*Dataset entries*.

import Summits.Ventures.WeilGRH.DualTrigUniversalCells
import Summits.Ventures.WeilGRH.UniformConductorFloorCellsEightyFloors
import Summits.Ventures.WeilGRH.DualTrigUniversalEvenLog8HalfQ16
import Summits.Ventures.WeilGRH.DualTrigUniversalOddLog8HalfQ6
import HarnessLib

/-!
# Weil positivity at `t = 1` for EVERY Dirichlet character of EVERY modulus `q ≥ 129`, and every ODD character of every
# modulus `q ≥ 49` (archimedean certificates at the LP-tight constants × the `J = 80` cell certificate)

Cell `rh-explicit`, WEIL TRACK — GRH ARM (weil-grh-3 route B × weil-grh-1 uniform floors), weil-grh-3 gen5.  The JOINT
floor of `DualTrigUniversalCells.lean` with the archimedean-only kernel certificates RE-CUT at the LP-tight constants,
`ucert_even_8q16` (`q_c = 16`, `DualTrigUniversalEvenLog8HalfQ16.lean`) and `ucert_odd_8q6` (`q_c = 6`,
`DualTrigUniversalOddLog8HalfQ6.lean`), and the `t = 1`, `J = 80` cell certificate `one80` of weil-grh-1
(`UniformConductorFloorCellsEightyFloors.lean`, `ρ = 10433/5000 = 2.0866`):

* every EVEN character of modulus `q ≥ 129` (`log 16 + 2.0866 = 4.8592 ≤ log 129 = 4.8598`; exact `16·e^ρ = 128.9`),
* every ODD character of modulus `q ≥ 49` (`log 6 + 2.0866 = 3.8784 ≤ log 49 = 3.8918`; exact `6·e^ρ = 48.3`),

hence `WeilPositivityOnChar χ 1` for EVERY character of every modulus `q ≥ 129` — vs `144 / 56` (the same cells with
weil-grh-1's two Lévy layers, `UniformConductorFloorCellsEightyFloors.lean`), `155 / 61` (gen4 constants `18 / 7` × `one40`)
and the exact pseudo-key floors `75 / 30` (K(t)-closure data; finite sections of two engines).  The archimedean factor is now
within `3 %` of the archimedean bottom on `C(t)`; what remains between `129` and `75` is the factorisation itself (separate
archimedean and prime extremals) — weil-grh-1's joint cells remove it.  No named facts, no `sorry`; no kernel
evaluation in this file (the certificates are imported).
-/

namespace Summit.Ventures.WeilGRH

open Literature.NumberTheory.LFunctions UniformFloor

/-- `log 16 + 2.0866 ≤ log 129` (`129 = 2⁷ · 129/128`, `log(129/128) ≥ 1/129`). [folklore] -/
theorem log_129_ge : Real.log ((16 : ℕ) : ℝ) + 10433 / 5000 ≤ Real.log ((129 : ℕ) : ℝ) := by
  have h2 := Real.log_two_gt_d9; have h2' := Real.log_two_lt_d9
  have e16 : Real.log ((16 : ℕ) : ℝ) = 4 * Real.log 2 := by
    rw [show ((16 : ℕ) : ℝ) = 2 ^ 4 by norm_num, Real.log_pow]; push_cast; ring
  have e129 : Real.log ((129 : ℕ) : ℝ) = 7 * Real.log 2 + Real.log (129 / 128) := by
    rw [show ((129 : ℕ) : ℝ) = 2 ^ 7 * (129 / 128) by norm_num, Real.log_mul (by norm_num) (by norm_num), Real.log_pow]
    push_cast; ring
  have h129 : 1 - (129 / 128 : ℝ)⁻¹ ≤ Real.log (129 / 128) := Real.one_sub_inv_le_log_of_pos (by norm_num)
  rw [e16, e129]
  norm_num at h129 ⊢
  linarith

/-- `log 6 + 2.0866 ≤ log 49` (`49 = 2⁴ · 3 · 49/48`, `log(49/48) ≥ 1/49`). [folklore] -/
theorem log_49_ge : Real.log ((6 : ℕ) : ℝ) + 10433 / 5000 ≤ Real.log ((49 : ℕ) : ℝ) := by
  have h2 := Real.log_two_gt_d9; have h2' := Real.log_two_lt_d9
  have h3 := Real.log_three_gt_d9; have h3' := Real.log_three_lt_d9
  have e6 : Real.log ((6 : ℕ) : ℝ) = Real.log 2 + Real.log 3 := by
    rw [show ((6 : ℕ) : ℝ) = 2 * 3 by norm_num, Real.log_mul (by norm_num) (by norm_num)]
  have e49 : Real.log ((49 : ℕ) : ℝ) = 4 * Real.log 2 + Real.log 3 + Real.log (49 / 48) := by
    rw [show ((49 : ℕ) : ℝ) = 2 ^ 4 * 3 * (49 / 48) by norm_num, Real.log_mul (by norm_num) (by norm_num),
      Real.log_mul (by norm_num) (by norm_num), Real.log_pow]
    push_cast; ring
  have h49 : 1 - (49 / 48 : ℝ)⁻¹ ≤ Real.log (49 / 48) := Real.one_sub_inv_le_log_of_pos (by norm_num)
  rw [e6, e49]
  norm_num at h49 ⊢
  linarith

/-- **`t = 1` for every EVEN Dirichlet character of every modulus `q ≥ 129`** (archimedean certificate `ucert_even_8q16` ×
cell certificate `one80`). [folklore] -/
theorem weilPositivityOnChar_one_of_even_ge_129 {q : ℕ} (hq : 129 ≤ q) (χ : DirichletCharacter ℂ q)
    (hpar : charParity χ = 0) : WeilPositivityOnChar χ 1 := by
  have hq1 : q ≠ 1 := by omega
  have hlog : Real.log (ucert_even_8q16.q : ℝ) + 10433 / 5000 ≤ Real.log (q : ℝ) := by
    have hmono := Real.log_le_log (by norm_num) (by exact_mod_cast hq : ((129 : ℕ) : ℝ) ≤ (q : ℝ))
    rw [show (ucert_even_8q16.q : ℝ) = ((16 : ℕ) : ℝ) by norm_num [ucert_even_8q16]]
    exact log_129_ge.trans hmono
  exact DKCert.weilPositivityOnChar_universal_of_check_of_cells ucert_even_8q16_check rfl rfl one_pos exp_two_le_eight
    (by decide) hq1 χ hpar (by norm_num) phiOne80 (by norm_num : (0 : ℝ) < 647 / 2500) one80_philo one80_phihi
    one80_phiout sOne80 one80_shifts wbar7 (wbar7_ge 7 le_rfl) one80_cert hlog

/-- **`t = 1` for every ODD Dirichlet character of every modulus `q ≥ 49`** (archimedean certificate `ucert_odd_8q6` ×
cell certificate `one80`). [folklore] -/
theorem weilPositivityOnChar_one_of_odd_ge_49 {q : ℕ} (hq : 49 ≤ q) (χ : DirichletCharacter ℂ q)
    (hpar : charParity χ = 1) : WeilPositivityOnChar χ 1 := by
  have hq1 : q ≠ 1 := by omega
  have hlog : Real.log (ucert_odd_8q6.q : ℝ) + 10433 / 5000 ≤ Real.log (q : ℝ) := by
    have hmono := Real.log_le_log (by norm_num) (by exact_mod_cast hq : ((49 : ℕ) : ℝ) ≤ (q : ℝ))
    rw [show (ucert_odd_8q6.q : ℝ) = ((6 : ℕ) : ℝ) by norm_num [ucert_odd_8q6]]
    exact log_49_ge.trans hmono
  exact DKCert.weilPositivityOnChar_universal_of_check_of_cells ucert_odd_8q6_check rfl rfl one_pos exp_two_le_eight
    (by decide) hq1 χ hpar (by norm_num) phiOne80 (by norm_num : (0 : ℝ) < 647 / 2500) one80_philo one80_phihi
    one80_phiout sOne80 one80_shifts wbar7 (wbar7_ge 7 le_rfl) one80_cert hlog

/-- ★ **Weil positivity on `[−1, 1]` for EVERY Dirichlet character of EVERY modulus `q ≥ 129`.** [folklore] -/
theorem weilPositivityOnChar_one_of_ge_129 {q : ℕ} (hq : 129 ≤ q) (χ : DirichletCharacter ℂ q) :
    WeilPositivityOnChar χ 1 := by
  have hle := charParity_le_one χ
  rcases Nat.lt_or_ge (charParity χ) 1 with h | h
  · exact weilPositivityOnChar_one_of_even_ge_129 hq χ (by omega)
  · exact weilPositivityOnChar_one_of_odd_ge_49 (by omega) χ (by omega)

end Summit.Ventures.WeilGRH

*THE TASK*. Of the lines above, retype only those from the line containing "have e129 : Real.log" through the line containing "have e49 : Real.log", including both, exactly.

*RESPONSE TO THIS TASK*.
  have e129 : Real.log ((129 : ℕ) : ℝ) = 7 * Real.log 2 + Real.log (129 / 128) := by
    rw [show ((129 : ℕ) : ℝ) = 2 ^ 7 * (129 / 128) by norm_num, Real.log_mul (by norm_num) (by norm_num), Real.log_pow]
    push_cast; ring
  have h129 : 1 - (129 / 128 : ℝ)⁻¹ ≤ Real.log (129 / 128) := Real.one_sub_inv_le_log_of_pos (by norm_num)
  rw [e16, e129]
  norm_num at h129 ⊢
  linarith

/-- `log 6 + 2.0866 ≤ log 49` (`49 = 2⁴ · 3 · 49/48`, `log(49/48) ≥ 1/49`). [folklore] -/
theorem log_49_ge : Real.log ((6 : ℕ) : ℝ) + 10433 / 5000 ≤ Real.log ((49 : ℕ) : ℝ) := by
  have h2 := Real.log_two_gt_d9; have h2' := Real.log_two_lt_d9
  have h3 := Real.log_three_gt_d9; have h3' := Real.log_three_lt_d9
  have e6 : Real.log ((6 : ℕ) : ℝ) = Real.log 2 + Real.log 3 := by
    rw [show ((6 : ℕ) : ℝ) = 2 * 3 by norm_num, Real.log_mul (by norm_num) (by norm_num)]
  have e49 : Real.log ((49 : ℕ) : ℝ) = 4 * Real.log 2 + Real.log 3 + Real.log (49 / 48) := by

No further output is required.